After stints that included running Gaylord Opryland and the Hilton Nashville Downtown hotels locally, Waters today oversees operations for the company that owns The Westin Nashville and soon The Bobby boutique hotel.

After six promotions in two decades at Gaylord Opryland, Leah Gray is now chief steward overseeing a staff of more than 70 workers who serve primarily in the food and beverage and banquet operations.

Most Hamptons employ 45 to 50 people for about 100 rooms, Benker said. But the Hampton Inn Cedar Bluff has 175 rooms, so about 100 people work there.

Many of those workers are University of Tennessee students, but employees range in age from 19 to 80, Benker said. Student workers often move on after graduating, but other employees remain for years, she said.

"They're here, and they love it; and it's what they want to do," said Benker, who has been the location's manager since 2001.

Stephanie Seier started at the Hampton almost four years ago, working several part-time positions in whatever department needed help, she said. Now, she's assistant general manager.

None of the Crowne Plaza hotel's 120 current employees in downtown Knoxville are immigrants, but that's not due to any policy or preference, said General Manager Ken Knight.

"I don't have an answer why," he said. "The few that we've ever had have probably been in town to go to UT or something."

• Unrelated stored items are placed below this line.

/-- **The free-energy bound** `‖log Ξ(ρ)‖ ≤ a · #sites` for a small activity of weight `a` (Lipschitz bound of the Kotecký–Preiss
logarithm against the zero activity, then the anchored one-site sums; abstract form of the tree's `norm_polymerLogZ_ttActivityMu_le`). -/
theorem norm_polymerLogZ_le_of_isSmallActivityA {α : Type*} [Fintype α] [DecidableEq α] {ρ : Finset α → ℂ} {a δ : ℝ}
    (hS : IsSmallActivityA ρ a δ) :
    ‖polymerLogZ polyInc ρ (Finset.univ : Finset α).powerset‖ ≤ a * Fintype.card α := by
  have hA := hS.isKPVolume (Finset.univ : Finset α).powerset
  have hB : IsKPVolume polyInc (0 : Finset α → ℂ) (fun A : Finset α => a * (A.card : ℝ))
      (Finset.univ : Finset α).powerset := by
    intro γ _
    rw [Finset.sum_eq_zero fun γ' _ => by simp [kpTerm]]
    exact mul_nonneg hS.a_pos.le (Nat.cast_nonneg _)
  have h := norm_polymerLogZ_sub_polymerLogZ_le hA hB
  rw [ContourModel.polymerLogZ_zero, sub_zero] at h
  refine h.trans ?_
  simp only [Pi.zero_apply, sub_zero]
  have hg0 : ∀ A : Finset α, 0 ≤ ‖ρ A‖ * Real.exp (a * (A.card : ℝ)) := fun A => by positivity
  have hge : ‖ρ ∅‖ * Real.exp (a * ((∅ : Finset α).card : ℝ)) = 0 := by
    rw [hS.rho_empty, norm_zero, zero_mul]
  refine (sum_powerset_le_sum_sum_filter_mem' hg0 hge).trans ?_
  calc ∑ x : α, ∑ A ∈ (Finset.univ : Finset α).powerset.filter (fun A => x ∈ A), ‖ρ A‖ * Real.exp (a * (A.card : ℝ))
      ≤ ∑ _x : α, a := by
        refine Finset.sum_le_sum fun x _ => ?_
        refine le_trans (Finset.sum_le_sum fun A _ => ?_) (hS.sum_le x _ fun A hA => (Finset.mem_filter.1 hA).2)
        refine mul_le_mul_of_nonneg_left (Real.exp_le_exp.2 ?_) (norm_nonneg _)
        exact mul_le_mul_of_nonneg_right (le_add_of_nonneg_right hS.delta_pos.le) (Nat.cast_nonneg _)
    _ = a * Fintype.card α := by
        rw [Finset.sum_const, Finset.card_univ, nsmul_eq_mul, mul_comm]
/-!
# Road (C) `disegni-pair-two` on crux stmt-BirchSwinnertonDyer-20368 — BIRCH TRANSPORT on the period side for the ODD classes:
# the minus period ratio `μ_V` (`μ_V·|Ω⁻(V)| = Ω⁻_{f_V}`) of the good twist `V = E^{(d)}` from the base, and the CANCELLATION of
# Birch's constant against the sign-branch transport (`[T¹]L⁻₂` for the `χ₋₄`-class, `L⁻₂′(−2)` for the `χ₋₈`-class)

Cell `bsd-print-cf2`, width seat `bsd-line-cf2-p1-w8` g24; odd-class (`T⁻⁻`) twin of `PrintCf2DisegniPairTwoTamePeriodTransport[Neg].lean`
(memo `Cruxes/SplitBadTwoRankOneOfFacts/PERIOD-CANCELS-w8g24.md` §8, step G6). `--supports stmt-BirchSwinnertonDyer-20368` (helper). THEOREMS
ONLY (no `def`, no named fact, no `sorry`); conditional on every displayed hypothesis. BSD is not proved here; 20368 is not closed here.

## The point

The odd-class defect keys (`defectKey_chi4_modulo_descent_min_of_Δ_neg`, `defectKey_chi8'_modulo_descent_min_of_Δ_neg`) price the
archimedean side by a MINUS period ratio `μ_V ∈ ℚˣ`, `μ_V·|Ω⁻(V)| = Ω⁻_{f_V}` — a datum of the optimal curve in the class of `V`, not
class-uniform in print. With `V = C₀ • E^{(d)}`: Birch (`exists_birchConstantMinus_two[_neg]`) gives ONE `c` with
`L⁻₂(f_V, α_V, ω) = C(c)(1+T)^{−ℓ}·G` AND `c²·|d|·(Ω⁻_{f_V})² = (Ω^∓_{f_E})²`; Pal for the imaginary period
(`imaginaryPeriodRat_mul_sqrt_of_twist_of_pos`: `|Ω⁻(V)|·√d = |u(C₀)|·|Ω⁻(E)|`; `…_mul_numRealComponents_of_twist_of_neg`:
`|Ω⁻(V)|·√|d|·c_∞(E) = |u(C₀)|·Ω(E)`) makes `μ_V := μ_E/|c·u(C₀)|` (`d > 0`) resp. `μ_V := ϖ_E·c_∞(E)/|c·u(C₀)|` (`d < 0`) a minus period
ratio of `V`, and `c` CANCELS: `v₂(D_V) + v₂(μ_V) + v₂(u(C₀)) = v₂(D_G) + v₂(μ_E)` resp. `= v₂(D_G) + v₂(ϖ_E) + v₂(c_∞(E))`.

## What is proved

* §1 `minusPeriodRatio_negTwist_of_birch`, `padicValRat_mul_div_abs_mul` — real / valuation algebra (`d < 0`; the `d > 0` algebra is the
  tree's `plusPeriodRatio_twist_of_birch` verbatim).
* §2 ★★ `exists_minusPeriodRatio_twist` (`d > 0`), `exists_minusPeriodRatio_negTwist` (`d < 0`) — `μ_V` from the base, with its valuation.
* §3 ★★★ `valuation_coeff_one_add_minusPeriodRatio_twist[_neg]` (`χ₋₄` object `[T¹]L⁻₂(f_V, α_V, ω)`) and
  `valuation_deriv_add_minusPeriodRatio_twist[_neg]` (`χ₋₈` object `Σ_k k[T^k]L⁻₂(−2)^{k−1}`): the cancellation identities above.

References: B. Mazur, J. Tate, J. Teitelbaum, Invent. Math. 84 (1986) §I.8, §I.13 [MazurTateTeitelbaum1986Invent]; V. Pal, Proc. AMS 140
(2012) Thm. 3.2 [Pal2012]; K. Matsuno, J. Number Theory 84 (2000) §2 [Matsuno2000].
-/

set_option autoImplicit false
set_option linter.dupNamespace false

noncomputable section

open scoped Classical MatrixGroups ModularForm NumberField NumberTheorySymbols

open CongruenceSubgroup NumberField IsDedekindDomain WeierstrassCurve PowerSeries
  Literature.NumberTheory.EllipticCurves Literature.NumberTheory.EllipticCurves.ModularForms
  Literature.NumberTheory.EllipticCurves.GreenbergVatsal2000 Literature.NumberTheory.GaloisRepresentations

namespace Summit.BirchSwinnertonDyer.BirchSwinnertonDyer.Theorems.PrintCf2.DisegniPairTwo

/-! ### §1 Real and valuation algebra (`d < 0`) -/

section AlgebraMinusNeg

/-- **The minus period ratio of a negative twist, explicitly**: from `c²·D·P_V² = P_E²` (Birch, `D = |d|`, `P_V = Ω⁻_{f_V}`,
`P_E = Ω⁺_{f_E}`), `|Ω⁻(V)|·√D·n = |u₀|·Ω(E)` (Pal, `n = c_∞(E)`) and `ϖ_E·Ω(E) = P_E` with `P_V, P_E > 0`, `c, u₀ ≠ 0`, `n > 0`:
`(ϖ_E·n/|c u₀|)·|Ω⁻(V)| = P_V`. [cite: MazurTateTeitelbaum1986Invent, §I.8] [cite: Pal2012, Thm. 3.2 (case d < 0)] -/
theorem minusPeriodRatio_negTwist_of_birch {c ϖE u₀ : ℚ} {n : ℕ} {D ΩV ΩE PV PE : ℝ} (hD : 0 < D) (hc : c ≠ 0)
    (hu : u₀ ≠ 0) (hn : 0 < n) (hPV : 0 < PV) (hPE : 0 < PE) (hper : (c : ℝ) ^ 2 * D * PV ^ 2 = PE ^ 2)
    (hϖE : (ϖE : ℝ) * ΩE = PE) (hPal : ΩV * Real.sqrt D * n = |(u₀ : ℝ)| * ΩE) :
    ((ϖE * n / |c * u₀| : ℚ) : ℝ) * ΩV = PV := by
  have hsd : 0 < Real.sqrt D := Real.sqrt_pos.mpr hD
  have hsq : Real.sqrt D ^ 2 = D := Real.sq_sqrt hD.le
  have hcR : (0 : ℝ) < |(c : ℝ)| := abs_pos.mpr (by exact_mod_cast hc)
  have huR : (0 : ℝ) < |(u₀ : ℝ)| := abs_pos.mpr (by exact_mod_cast hu)
  have hnR : (0 : ℝ) < (n : ℝ) := by exact_mod_cast hn
  have h1 : ((ϖE * n / |c * u₀| : ℚ) : ℝ) * ΩV = PE / (|(c : ℝ)| * Real.sqrt D) := by
    rw [eq_div_iff (mul_pos hcR hsd).ne']
    push_cast
    rw [abs_mul]
    have : (ϖE : ℝ) * n / (|(c : ℝ)| * |(u₀ : ℝ)|) * ΩV * (|(c : ℝ)| * Real.sqrt D) =
        (ϖE : ℝ) * (ΩV * Real.sqrt D * n) / |(u₀ : ℝ)| := by
      field_simp
    rw [this, hPal, ← hϖE]
    field_simp
  have h2 : (PE / (|(c : ℝ)| * Real.sqrt D)) ^ 2 = PV ^ 2 := by
    rw [div_pow, mul_pow, sq_abs, hsq, ← hper]
    field_simp
  have h3 : 0 ≤ PE / (|(c : ℝ)| * Real.sqrt D) := (div_pos hPE (mul_pos hcR hsd)).le
  rw [h1]
  exact (pow_left_inj₀ h3 hPV.le two_ne_zero).mp h2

One factor may be that Crowne Plaza employees tend to live close to work, limiting its pool of applicants, Knight said.

Most starting jobs at hotels aren't technically complex, so recent immigrants and people without higher education should be able to do them well, he said; Knight himself started as a high school graduate in 1978, working as a cook; by 1994, he was managing the hotel he still runs today.

"If you work well with people and have a lot of common sense, you can go far," Knight said.